What if we want something more specific? How about how quickly the optimal tolerance drops, or how quickly the error drops? It depends on how the error is defined, which may vary between individual problems. I’ll introduce one definition next time. The introductory overview’s done, unless I write about more complex variants of ABC some time. Things become more specific, and mathematical, from here.

# Introduction to Approximate Bayesian Computation

A paper called The Rate of Convergence of Approximate Bayesian Computation, of which I’m a co-author, went online recently. As such, I’m going to break from beginner-friendly posts for a while, and outline the subject that the paper’s about. My goal is to work up to talking about the results proved in the paper.

We’re going to assume we want to make inference about some process, using some observations $x^*$. An example of observations would be our observing the outcome for previous players in a game of Pólya’s Lucky Dip. To understand the process, we have at least one model $M$ of how the process works, which takes some model parameters $\theta$ and generates some observations $X$.
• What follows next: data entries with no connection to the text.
/-- The sine of the Grover–Rudolph angle: `√(p(b1)/p(b))`. [cite: GroverRudolph2002, eq. (4)] -/
def sinGR (j : Fin ℓ) (y : Fin ℓ → Bool) : ℝ :=
  Real.sqrt (prefW w (j + 1) (Function.update y j true) / prefW w j y)

/-- `cos² + sin² = 1` on prefixes of positive mass. [cite: GroverRudolph2002, eq. (4)] -/
theorem cosGR_sq_add_sinGR_sq (hw : ∀ y, 0 ≤ w y) (j : Fin ℓ) (y : Fin ℓ → Bool) (hpos : 0 < prefW w j y) :
    cosGR w j y ^ 2 + sinGR w j y ^ 2 = 1 := by
  unfold cosGR sinGR
  rw [Real.sq_sqrt (div_nonneg (prefW_nonneg w hw _ _) hpos.le), Real.sq_sqrt (div_nonneg (prefW_nonneg w hw _ _) hpos.le),
    ← add_div, ← prefW_succ, div_self hpos.ne']

/-- **The rotation block** at level `j` for the prefix of `y`: the real rotation taking `|0⟩` to
`cos θ |0⟩ + sin θ |1⟩` (identity on a massless prefix). Rows are output bits, columns input bits.
[cite: GroverRudolph2002, eq. (4)] -/
def rotBlock (j : Fin ℓ) (y : Fin ℓ → Bool) : Matrix (QReg 1) (QReg 1) ℂ :=
  if prefW w j y = 0 then 1 else
    Matrix.of fun a b : QReg 1 =>
      if b 0 = false then (if a 0 = false then (cosGR w j y : ℂ) else (sinGR w j y : ℂ))
      else (if a 0 = false then -(sinGR w j y : ℂ) else (cosGR w j y : ℂ))

/-- The block depends only on the prefix below `j`. [folklore] -/
theorem rotBlock_congr {j : Fin ℓ} {y y' : Fin ℓ → Bool} (h : AgreeBelow j y y') : rotBlock w j y' = rotBlock w j y := by
  have hp : prefW w j y' = prefW w j y := prefW_congr w h
  have hu : ∀ b, AgreeBelow (j + 1) (Function.update y j b) (Function.update y' j b) := by
    intro b i hi
    rcases Nat.lt_succ_iff_lt_or_eq.1 hi with hi | hi
    · rw [Function.update_of_ne (Fin.ne_of_lt hi), Function.update_of_ne (Fin.ne_of_lt hi), h i hi]
    · have : i = j := Fin.ext hi
      subst this; rw [Function.update_self, Function.update_self]
  have hc : cosGR w j y' = cosGR w j y := by unfold cosGR; rw [hp, prefW_congr w (hu false)]
  have hs : sinGR w j y' = sinGR w j y := by unfold sinGR; rw [hp, prefW_congr w (hu true)]
  unfold rotBlock
  rw [hp, hc, hs]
We obviously need to work out whether the model is correct, but we’d also like to work out what the model parameters are if it is correct. This would then allow us to have a more complete model of how the process works. More importantly, knowledge of the parameters would allow us to make predictions about data observed in the future. We can thus forecast future results, and also use results we observe later to decide whether the model is adequately describing reality. Compare this to just predicting the values of the model parameters, which aren’t observable, and usually don’t exist in reality.
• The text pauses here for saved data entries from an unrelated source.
import Literature.NumberTheory.Sieve.SieveFramework
import HarnessLib

/-!
# Route `RoughParitySectors`, crux `OddSectorShareLinear` (stmt-Parity-15629), line `birth`:
# helpers IV for the stub `stub_sieveDecouplingPrime` — elementary inequalities of the assembly

`--supports stmt-Parity-15629`.  Real-variable bookkeeping for the final assembly of the stub S'a
(kept out of the stub file so that its elaboration stays small): the level condition
`α x^{1/5} ≤ y^{1/4}` and `log y ≥ (log x)/2` for `y = αx + β ≥ x/2`, the exponent identity
`log x^{1/5}/log x^{1/U} = U/5`, the transfer of the Bombieri–Vinogradov bound from `y` to `x`,
the absorption of the error terms into `c₄ x/(log x)^{2S+1}`, the lower bound
`∏_{p<z}(1 − g p) ≥ (log 2)^n/(K (log x)^n)` from the dimension condition
(`SieveDecoupling.prod_one_sub_ge`), and the final three-line combination (`SieveDecoupling.final_step`).
-/

noncomputable section

open Finset
open scoped BigOperators
open Literature.NumberTheory.Sieve

namespace Summit.Parity.BatemanHorn.Cruxes.OddSectorShareLinear.Birth

namespace SieveDecoupling

/-- `√x ≤ x/2` and `x/2 ≤ αx + β` once `x ≥ 4`, `α ≥ 1` and `|β| + 2 ≤ z' ≤ √x`. [folklore] -/
theorem half_le_linear {x α β z' : ℝ} (hx : 4 ≤ x) (hα : 1 ≤ α) (hβ : |β| + 2 ≤ z')
    (hz : z' ≤ x ^ (1 / 2 : ℝ)) : x ^ (1 / 2 : ℝ) ≤ x / 2 ∧ x / 2 ≤ α * x + β := by
  have hx0 : 0 < x := by linarith
  have hsq : x ^ (1 / 2 : ℝ) * x ^ (1 / 2 : ℝ) = x := by rw [← Real.rpow_add hx0]; norm_num
  have h2 : 2 ≤ x ^ (1 / 2 : ℝ) := by linarith [abs_nonneg β]
  have hs : x ^ (1 / 2 : ℝ) ≤ x / 2 := by
    rw [le_div_iff₀ (by norm_num : (0 : ℝ) < 2)]; nlinarith
  refine ⟨hs, ?_⟩
  have h3 : x ≤ α * x := le_mul_of_one_le_left hx0.le hα
  linarith [neg_abs_le β]

/-- `log y ≥ (log x)/2` for `y ≥ x/2`, `x ≥ 4`. [folklore] -/
theorem log_half_le {x y : ℝ} (hx : 4 ≤ x) (hy : x / 2 ≤ y) : Real.log x / 2 ≤ Real.log y := by
  have hx0 : 0 < x := by linarith
  have h4 : Real.log 4 = 2 * Real.log 2 := by
    rw [show (4 : ℝ) = 2 ^ 2 by norm_num, Real.log_pow]; norm_num
  have hl2 : Real.log 2 ≤ Real.log x / 2 := by
    have := Real.log_le_log (by norm_num) hx; linarith
  have := Real.log_le_log (by linarith) hy
  rw [Real.log_div hx0.ne' two_ne_zero] at this
  linarith

/-- The level condition: `a x^{1/5} ≤ y^{1/4}` once `y ≥ x/2 > 0` and `x^{1/20} ≥ 2a`. [folklore] -/
theorem level_le {x y a : ℝ} (hx : 0 < x) (hy : x / 2 ≤ y)
    (h20 : 2 * a ≤ x ^ (1 / 20 : ℝ)) : a * x ^ (1 / 5 : ℝ) ≤ y ^ (1 / 4 : ℝ) := by
  have h14 : x ^ (1 / 4 : ℝ) = x ^ (1 / 5 : ℝ) * x ^ (1 / 20 : ℝ) := by
    rw [← Real.rpow_add hx]; norm_num
  have h2 : (x / 2) ^ (1 / 4 : ℝ) ≤ y ^ (1 / 4 : ℝ) :=
    Real.rpow_le_rpow (by positivity) hy (by norm_num)
  have h3 : (x / 2) ^ (1 / 4 : ℝ) = x ^ (1 / 4 : ℝ) / 2 ^ (1 / 4 : ℝ) :=
    Real.div_rpow hx.le (by norm_num) _
  have h4 : (2 : ℝ) ^ (1 / 4 : ℝ) ≤ 2 := by
    calc (2 : ℝ) ^ (1 / 4 : ℝ) ≤ 2 ^ (1 : ℝ) :=
          Real.rpow_le_rpow_of_exponent_le (by norm_num) (by norm_num)
      _ = 2 := Real.rpow_one 2
  have h5 : x ^ (1 / 4 : ℝ) / 2 ≤ x ^ (1 / 4 : ℝ) / 2 ^ (1 / 4 : ℝ) :=
    div_le_div_of_nonneg_left (by positivity) (by positivity) h4
  have h6 : a * x ^ (1 / 5 : ℝ) ≤ x ^ (1 / 4 : ℝ) / 2 := by
    rw [h14, le_div_iff₀ (by norm_num : (0 : ℝ) < 2)]
    have : 0 ≤ x ^ (1 / 5 : ℝ) := by positivity
    nlinarith
  linarith

/-- `log x^{1/5} / log x^{1/U} = U/5` for `x > 1`, `U ≠ 0`. [folklore] -/
theorem log_rpow_div_log_rpow {x U : ℝ} (hx : 1 < x) (hU : U ≠ 0) :
    Real.log (x ^ (1 / 5 : ℝ)) / Real.log (x ^ (1 / U)) = U / 5 := by
  have hx0 : 0 < x := by linarith
  have hlog : Real.log x ≠ 0 := (Real.log_pos hx).ne'
  rw [Real.log_rpow hx0, Real.log_rpow hx0]
  field_simp

/-- `D² ⌈z'⌉ ≤ 2 √x` for `D = x^{1/5}`, `1 ≤ z' ≤ x^{1/10}`, `x > 0`. [folklore] -/
theorem sq_mul_ceil_le {x z' : ℝ} (hx : 0 < x) (hz1 : 1 ≤ z') (hz : z' ≤ x ^ (1 / 10 : ℝ)) :
    x ^ (1 / 5 : ℝ) * x ^ (1 / 5 : ℝ) * ⌈z'⌉₊ ≤ 2 * x ^ (1 / 2 : ℝ) := by
  have hzc : (⌈z'⌉₊ : ℝ) ≤ 2 * z' := by
    have := (Nat.ceil_lt_add_one (by linarith : (0 : ℝ) ≤ z')).le; linarith
  have hDD : x ^ (1 / 5 : ℝ) * x ^ (1 / 5 : ℝ) = x ^ (2 / 5 : ℝ) := by
    rw [← Real.rpow_add hx]; norm_num
  have hprod : x ^ (2 / 5 : ℝ) * x ^ (1 / 10 : ℝ) = x ^ (1 / 2 : ℝ) := by
    rw [← Real.rpow_add hx]; norm_num
  rw [hDD, ← hprod]
  have : 0 ≤ x ^ (2 / 5 : ℝ) := by positivity
  nlinarith

/-- Transfer of a bound `C y/(log y)^n` from `y ≤ (α+1) x` with `log y ≥ (log x)/2 > 0` to `x`:
`C y/(log y)^n ≤ max(C,1) (α+1) 2^n x/(log x)^n`. [folklore] -/
theorem bound_transfer {C x y α L : ℝ} {n : ℕ} (hL : 0 < L) (hlogy : L / 2 ≤ Real.log y)
    (hy0 : 0 ≤ y) (hyx : y ≤ (α + 1) * x) (hα : 0 ≤ α) :
    C * y / Real.log y ^ n ≤ max C 1 * (α + 1) * 2 ^ n * x / L ^ n := by
  have hlogy0 : 0 < Real.log y := by linarith
  have hx0 : 0 ≤ x := by nlinarith
  have hL2 : (L / 2) ^ n ≤ Real.log y ^ n := pow_le_pow_left₀ (by positivity) hlogy _
  calc C * y / Real.log y ^ n ≤ max C 1 * y / Real.log y ^ n := by
        rw [mul_div_assoc, mul_div_assoc]
        exact mul_le_mul_of_nonneg_right (le_max_left _ _) (by positivity)
    _ ≤ max C 1 * ((α + 1) * x) / (L / 2) ^ n :=
        div_le_div₀ (by positivity) (mul_le_mul_of_nonneg_left hyx (by positivity)) (by positivity) hL2
    _ = max C 1 * (α + 1) * 2 ^ n * x / L ^ n := by
        rw [div_pow]; field_simp

/-- **Absorption of the error terms.**  With `L = log x ≥ max(1, 2(η/4+2)C₃/c₄)`,
`(n₀ + √x) L^m ≤ (c₄/(4(η/4+2))) x` and `B ≤ C₃ x/L^{m+2}`:
`(n₀ + (η/4+2)(B + 2√x)) L^m ≤ c₄ x`. [folklore] -/
theorem junk_le {n₀ s L B C₃ c₄ η x : ℝ} {m : ℕ} (hη : 0 < η) (hc₄ : 0 < c₄)
    (hx : 0 < x) (hn₀ : 0 ≤ n₀) (hL1 : 1 ≤ L) (hLbig : 2 * (η / 4 + 2) * C₃ / c₄ ≤ L)
    (habs : (n₀ + s) * L ^ m ≤ c₄ / (4 * (η / 4 + 2)) * x) (hB : B ≤ C₃ * x / L ^ (m + 2)) :
    (n₀ + (η / 4 + 2) * (B + 2 * s)) * L ^ m ≤ c₄ * x := by
  have hL0 : 0 < L := by linarith
  have hB1 : B * L ^ m ≤ C₃ * x / L ^ 2 := by
    have := mul_le_mul_of_nonneg_right hB (pow_nonneg hL0.le m)
    refine this.trans (le_of_eq ?_)
    rw [pow_add]
    field_simp
  have hB2 : C₃ * x / L ^ 2 ≤ c₄ * x / (2 * (η / 4 + 2)) := by
    rw [div_le_div_iff₀ (by positivity) (by positivity)]
    have h1 : C₃ * (2 * (η / 4 + 2)) ≤ c₄ * L := by
      have := (div_le_iff₀ hc₄).mp hLbig; linarith
    have h2 : c₄ * L ≤ c₄ * L ^ 2 := by
      rw [sq]; exact mul_le_mul_of_nonneg_left (le_mul_of_one_le_left hL0.le hL1) hc₄.le
    nlinarith
  have hBB : (η / 4 + 2) * (B * L ^ m) ≤ c₄ * x / 2 := by
    have := mul_le_mul_of_nonneg_left (hB1.trans hB2) (by positivity : (0 : ℝ) ≤ η / 4 + 2)
    refine this.trans (le_of_eq ?_)
    field_simp
  have hA : (n₀ + (η / 4 + 2) * (2 * s)) * L ^ m ≤ c₄ * x / 2 := by
    have h1 : n₀ + (η / 4 + 2) * (2 * s) ≤ 2 * (η / 4 + 2) * (n₀ + s) := by nlinarith
    calc (n₀ + (η / 4 + 2) * (2 * s)) * L ^ m ≤ 2 * (η / 4 + 2) * (n₀ + s) * L ^ m :=
          mul_le_mul_of_nonneg_right h1 (pow_nonneg hL0.le _)
      _ = 2 * (η / 4 + 2) * ((n₀ + s) * L ^ m) := by ring
      _ ≤ 2 * (η / 4 + 2) * (c₄ / (4 * (η / 4 + 2)) * x) :=
          mul_le_mul_of_nonneg_left habs (by positivity)
      _ = c₄ * x / 2 := by field_simp; ring
  have e : (n₀ + (η / 4 + 2) * (B + 2 * s)) * L ^ m =
      (η / 4 + 2) * (B * L ^ m) + (n₀ + (η / 4 + 2) * (2 * s)) * L ^ m := by ring
  rw [e]
  linarith

/-- **The main term dominates**: `c₄ x/L^{2S+1} ≤ (3η/4) W Q` from `W ≥ w₀/L^{2S}`,
`Q ≥ (c_Q/2) x/L` and `c₄ = (3η/4) w₀ (c_Q/2)`. [folklore] -/
theorem main_term_ge {W Q w₀ cQ η x L : ℝ} {S : ℕ} (hη : 0 < η) (hw₀ : 0 < w₀) (hcQ : 0 < cQ)
    (hx : 0 < x) (hL : 0 < L) (hW : w₀ / L ^ (2 * S) ≤ W) (hQ : cQ / 2 * x / L ≤ Q) (hW0 : 0 ≤ W) :
    3 * η / 4 * (w₀ * (cQ / 2)) * x / L ^ (2 * S + 1) ≤ 3 * η / 4 * (W * Q) := by
  have h1 : w₀ / L ^ (2 * S) * (cQ / 2 * x / L) ≤ W * Q :=
    mul_le_mul hW hQ (by positivity) hW0
  calc 3 * η / 4 * (w₀ * (cQ / 2)) * x / L ^ (2 * S + 1)
      = 3 * η / 4 * (w₀ / L ^ (2 * S) * (cQ / 2 * x / L)) := by
        rw [pow_succ]; field_simp
    _ ≤ 3 * η / 4 * (W * Q) := mul_le_mul_of_nonneg_left h1 (by positivity)

/-- **Lower bound for the sieve product from the dimension condition**: if `g` has dimension `n`
with constant `K` then `∏_{p < ⌈z'⌉} (1 − g(p)) ≥ (log 2)^n/K/(log x)^n` for `2 ≤ z' ≤ x`
(the condition with `w = 2`, `log z' ≤ log x`). [folklore] -/
theorem prod_one_sub_ge {g : ArithmeticFunction ℝ} {K : ℝ} {n : ℕ}
    (hdim : HasSieveDimension g (n : ℝ) K) {z' x : ℝ} (hz' : 2 ≤ z') (hz'x : z' ≤ x) :
    Real.log 2 ^ n / K / Real.log x ^ n ≤ ∏ p ∈ Nat.primesBelow ⌈z'⌉₊, (1 - g p) := by
  have hK1 : 1 ≤ K := hdim.one_le
  have hlog2 : 0 < Real.log 2 := Real.log_pos one_lt_two
  have h2 := hdim.2 2 z' le_rfl hz'
  have hfilter : (Nat.primesBelow ⌈z'⌉₊).filter (fun p : ℕ => (2 : ℝ) ≤ (p : ℝ)) =
      Nat.primesBelow ⌈z'⌉₊ :=
    filter_true_of_mem fun p hp => by exact_mod_cast (Nat.prime_of_mem_primesBelow hp).two_le
  rw [hfilter, prod_inv_distrib, Real.rpow_natCast] at h2
  have hWpos : 0 < ∏ p ∈ Nat.primesBelow ⌈z'⌉₊, (1 - g p) :=
    prod_pos fun p hp => sub_pos.mpr (hdim.1 p (Nat.prime_of_mem_primesBelow hp)).2
  have hlz : Real.log z' ≤ Real.log x := Real.log_le_log (by linarith) hz'x
  have hlz0 : 0 < Real.log z' := Real.log_pos (by linarith)
  have h3 : (∏ p ∈ Nat.primesBelow ⌈z'⌉₊, (1 - g p))⁻¹ ≤ K * (Real.log x / Real.log 2) ^ n :=
    h2.trans (mul_le_mul_of_nonneg_left (pow_le_pow_left₀ (by positivity)
      (div_le_div_of_nonneg_right hlz hlog2.le) _) (by linarith))
  have h4 := inv_anti₀ (inv_pos.mpr hWpos) h3
  rw [inv_inv] at h4
  refine le_trans (le_of_eq ?_) h4
  have hlogx : 0 < Real.log x := lt_of_lt_of_le hlz0 hlz
  rw [div_pow]
  field_simp

/-- `∏_{p < ⌈z'⌉} (1 − g(p)) ≤ 1` under the dimension condition (`0 ≤ g(p) < 1`). [folklore] -/
theorem prod_one_sub_le_one {g : ArithmeticFunction ℝ} {κ K : ℝ} (hdim : HasSieveDimension g κ K)
    (z' : ℝ) : ∏ p ∈ Nat.primesBelow ⌈z'⌉₊, (1 - g p) ≤ 1 :=
  prod_le_one (fun p hp => (sub_pos.mpr (hdim.1 p (Nat.prime_of_mem_primesBelow hp)).2).le)
    fun p hp => sub_le_self _ (hdim.1 p (Nat.prime_of_mem_primesBelow hp)).1

/-- **The final combination.**  From the sieve inequality
`|P − WQ| ≤ n₀ + C₀ e W (Q + E₁) + R + W E₁` with `C₀ e ≤ η/4`, `0 ≤ W ≤ 1`, `Q, E₁ ≥ 0`,
`E₁, R ≤ T` and `n₀ + (η/4 + 2) T ≤ (3η/4) W Q`: `|P − WQ| ≤ η W Q`. [folklore] -/
theorem final_step {P Q W E₁ R T n₀ C₀ e η : ℝ} (hη : 0 < η)
    (hmain : |P - W * Q| ≤ n₀ + C₀ * e * W * (Q + E₁) + R + W * E₁)
    (heU : C₀ * e ≤ η / 4) (hW0 : 0 ≤ W) (hW1 : W ≤ 1) (hQ0 : 0 ≤ Q) (hE0 : 0 ≤ E₁)
    (hET : E₁ ≤ T) (hRT : R ≤ T) (hjunk : n₀ + (η / 4 + 2) * T ≤ 3 * η / 4 * (W * Q)) :
    |P - W * Q| ≤ η * (W * Q) := by
  have h1 : C₀ * e * W * (Q + E₁) ≤ η / 4 * (W * Q) + η / 4 * T := by
    have ha : C₀ * e * W * (Q + E₁) ≤ η / 4 * W * (Q + E₁) :=
      mul_le_mul_of_nonneg_right (mul_le_mul_of_nonneg_right heU hW0) (by linarith)
    have hb : η / 4 * W * E₁ ≤ η / 4 * T := by
      calc η / 4 * W * E₁ ≤ η / 4 * 1 * E₁ :=
            mul_le_mul_of_nonneg_right (mul_le_mul_of_nonneg_left hW1 (by positivity)) hE0
        _ ≤ η / 4 * T := by rw [mul_one]; exact mul_le_mul_of_nonneg_left hET (by positivity)
    nlinarith
  have h2 : W * E₁ ≤ T := (mul_le_of_le_one_left hE0 hW1).trans hET
  linarith

end SieveDecoupling

/-- **Sub-goal (lower bound for the sieve product from the dimension condition)** of the stub
`stub_sieveDecouplingPrime` (crux stmt-Parity-15629, line `birth`): a density of sieve dimension `n`
with constant `K` has `∏_{p<⌈z'⌉}(1 − g p) ≥ (log 2)^n/K/(log x)^n` for `2 ≤ z' ≤ x`
(`SieveDecoupling.prod_one_sub_ge`). [folklore] -/
theorem stub_decouplingProductLower :
    ∀ (g : ArithmeticFunction ℝ) (K : ℝ) (n : ℕ), Literature.NumberTheory.Sieve.HasSieveDimension g
    (n : ℝ) K → ∀ (z' x : ℝ), 2 ≤ z' → z' ≤ x → Real.log 2 ^ n / K / Real.log x ^ n ≤ ∏ p ∈
    Nat.primesBelow ⌈z'⌉₊, (1 - g p) :=
  fun _ _ _ hdim _ _ hz' hz'x => SieveDecoupling.prod_one_sub_ge hdim hz' hz'x

end Summit.Parity.BatemanHorn.Cruxes.OddSectorShareLinear.Birth

end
Let’s discuss the inference of the model parameters first. Under the Bayesian framework, we say that our belief in the values of the parameters, before making observations, has the prior probability density $p(\theta|M)$. We then want to update our belief after making observations, giving the posterior density $p(\theta|M,X=x^*)$. The usual way to find this is to use Bayes’s Theorem:

$p(\theta|M,X=x^*) =p(\theta|M) \frac{\mathbb{P} (X=x^*|M,\theta) } {\mathbb{P} (X=x^*|M) } .$

One possible problem is that the scaling factor $\mathbb{P} (X=x^*|M)$ can’t be calculated exactly. There are various ways to deal with this, such as doing numerical integration on $\int p(\theta,X=x^*|M)$. I won’t discuss these any further. Another, more complicated problem is when we cannot calculate the likelihood $\mathbb{P} (X=x^*|M,\theta)$ – a measure of how likely the observed data was to occur in comparison to different possible data – or when doing so is computationally infeasible.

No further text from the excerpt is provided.